In Trove Of Kids' Book Treasures, A Glimpse Of The Work Behind The Magic
Deep beneath the University of Minnesota, housed in a room 83 feet underground, one of the world's great collections of children's literature lifts the veil on thousands of classics. When you visit, just be sure to wear layers.
"It's cold down here," says my tour guide, Lisa Von Drasek. "It is very cold. Put on that sweater."
Von Drasek is the curator of the Kerlan Collection, which holds more than 100,000 books. And she says there's a reason it's 55 degrees:
"This is the temperature that is perfect for books and paper."
The room itself where the Kerlan Collection lives is bigger than two football fields, filled with shelves and packed with files featuring familiar labels: Arnold Lobel's Frog and Toad Are Friends, Maurice Sendak's Where the Wild Things — and Because of Winn-Dixie, by Newbery Medal winner Kate DiCamillo.
"It's very Raiders of the Lost Ark-y down here," says DiCamillo, who joined Von Drasek and me on this tour of the collection. And DiCamillo is right: The room does look a little like the warehouse in the final scene of that movie.
The collection is all here because of a man named Irwin Kerlan, a doctor and graduate of the University of Minnesota. His passion was children's books; he started collecting first editions in the 1940s.
Then, as Von Drasek explains, Kerlan became friends with the authors and illustrators themselves.
"He would go on studio visits," she says. "And he noticed they were throwing away manuscripts and original art. I have letters and letters [saying], 'Please don't throw anything out; please just send it to me. Here is a self-addressed stamped envelope.' "
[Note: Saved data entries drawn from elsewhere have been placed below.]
/-- **`‖h_zT‖_ε ≤ ‖T‖_ε + (Lw/M₀)|T|`** (tensor field; `ε ≤ 1`) — the input `‖h_zJ‖_ε` of (1.116)/(1.117) in (1.129)/(1.130).
[cite: Balaban1984PropagatorsI, (1.129) p.38, (1.109) p.35] -/
theorem holderT_gz_mul_le (hn : 1 ≤ n) (hM₀ : 1 ≤ M₀) (z : Cen M M₀) (T : Fin d → VecR n M) {ε : ℝ} (hε : ε ≤ 1) :
    holderT n M ε (fun ν => cplx fun b => gz n M M₀ z b * T ν b) ≤ holderT n M ε (fun ν => cplx (T ν)) + Lw d / M₀ * ‖T‖ := by
  have hL : 0 ≤ Lw d / M₀ := div_nonneg (Lw_nonneg d) (Nat.cast_nonneg _)
  have hlip : ∀ x x' : Tor (fine n M),
      |hz M M₀ z (ucPt M n x) - hz M M₀ z (ucPt M n x')| ≤ Lw d / M₀ * distU n M x x' :=
    fun x x' => (abs_hz_sub_le M hM₀ z _ _).trans (mul_le_mul_of_nonneg_left (dist_ucPt_le_distU M n hn _ _) hL)
  have h := holderSeminormB5_mul_le (M := M) (n := n) (ι := Fin d × Bnd n M) (fun p => p.2.1)
    (fun p p' => p.1 = p'.1 ∧ p.2.2 = p'.2.2) (fun x => hz M M₀ z (ucPt M n x)) hL
    (fun x => B5WalkPartitionTorus.hz_nonneg M M₀ z _) (fun x => B5WalkPartitionTorus.hz_le_one M M₀ z _) hlip
    (fun p : Fin d × Bnd n M => cplx (T p.1) p.2) hε
  have e1 : (fun p : Fin d × Bnd n M => ((hz M M₀ z (ucPt M n p.2.1) : ℝ) : ℂ) * cplx (T p.1) p.2)
      = fun p : Fin d × Bnd n M => cplx (fun b => gz n M M₀ z b * T p.1 b) p.2 := by
    funext p; simp [cplx, gz]
  rw [e1] at h
  exact h.trans (add_le_add le_rfl (mul_le_mul_of_nonneg_left (le_of_eq (B5SupCarrierTorus.supNorm_ten_cplx_eq T)) hL))

/-- **`‖h_zJ‖_ε ≤ ‖J‖_ε + (Lw/M₀)|J|` for the real sources of record** (`vec`, `ten`; the `ten2` kind has no (1.110)–(1.113) entry and
the bound is the trivial `‖h_zJ‖_ε ≤ ‖h_zJ‖_ε`-free statement with the same right side). [cite: Balaban1984PropagatorsI, (1.129) p.38, (1.109) p.35] -/
theorem holderL_gz_mul_vec_le (hn : 1 ≤ n) (hM₀ : 1 ≤ M₀) (z : Cen M M₀) (k : ℕ) (v : VecR n M) {ε : ℝ} (hε : ε ≤ 1) :
    (latticeSettingP12R n M a k).holder ε (LocR.vec fun b => gz n M M₀ z b * v b)
      ≤ (latticeSettingP12R n M a k).holder ε (LocR.vec v) + Lw d / M₀ * ‖v‖ :=
  holderV_gz_mul_le hn hM₀ z v hε

/-- the same for tensor sources. [cite: Balaban1984PropagatorsI, (1.129) p.38, (1.109) p.35] -/
theorem holderL_gz_mul_ten_le (hn : 1 ≤ n) (hM₀ : 1 ≤ M₀) (z : Cen M M₀) (k : ℕ) (T : Fin d → VecR n M) {ε : ℝ} (hε : ε ≤ 1) :
    (latticeSettingP12R n M a k).holder ε (LocR.ten fun ν b => gz n M M₀ z b * T ν b)
      ≤ (latticeSettingP12R n M a k).holder ε (LocR.ten T) + Lw d / M₀ * ‖T‖ :=
  holderT_gz_mul_le hn hM₀ z T hε

end Holder

end

end Literature.MathematicalPhysics.QuantumFieldTheory.Balaban1983to89.B5SupHolderTorus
The result is some 12,000 early drafts (and counting) — including the preliminary drawings for Goodnight Moon, by Margaret Wise Brown.
"This is a draft; it says so at the top," Von Drasek says, displaying the illustrations. "And the old lady, she's an old lady. She's not a rabbit lady; she's an old lady. So you can see how that transforms to the finished book."
This is something you see a lot at the Kerlan. Authors often discard characters and add new ones. Sketches can change radically over the course of 15 drafts.
DiCamillo says those alterations basically document the creative process.
"That's the part that really grabs me. You can come here and see how people work and you also start to see that it's work."
In this way, the library is a valuable teaching tool. The Kerlan is open to anyone. In fact, Mary Rockcastle, the director of creative writing programs at Hamline University in Minnesota, takes students every year.
"It illuminates the process and it demystifies it," Rockcastle says. "When they see how many times someone of the caliber of a Kate DiCamillo revises, they realize you must change it to get better and better."
All of DiCamillo's manuscripts are kept at the Kerlan — and she feels a little abashed about that. "It's like someone looking through my dirty underwear."
But she also feels it's important. She hopes that making her drafts available to others will give encouragement to the fourth-grader who dreams of publishing a book, or the lawyer with a novel in her desk drawer.
There's a message in those drafts. It's the old saying: The essence of writing is rewriting.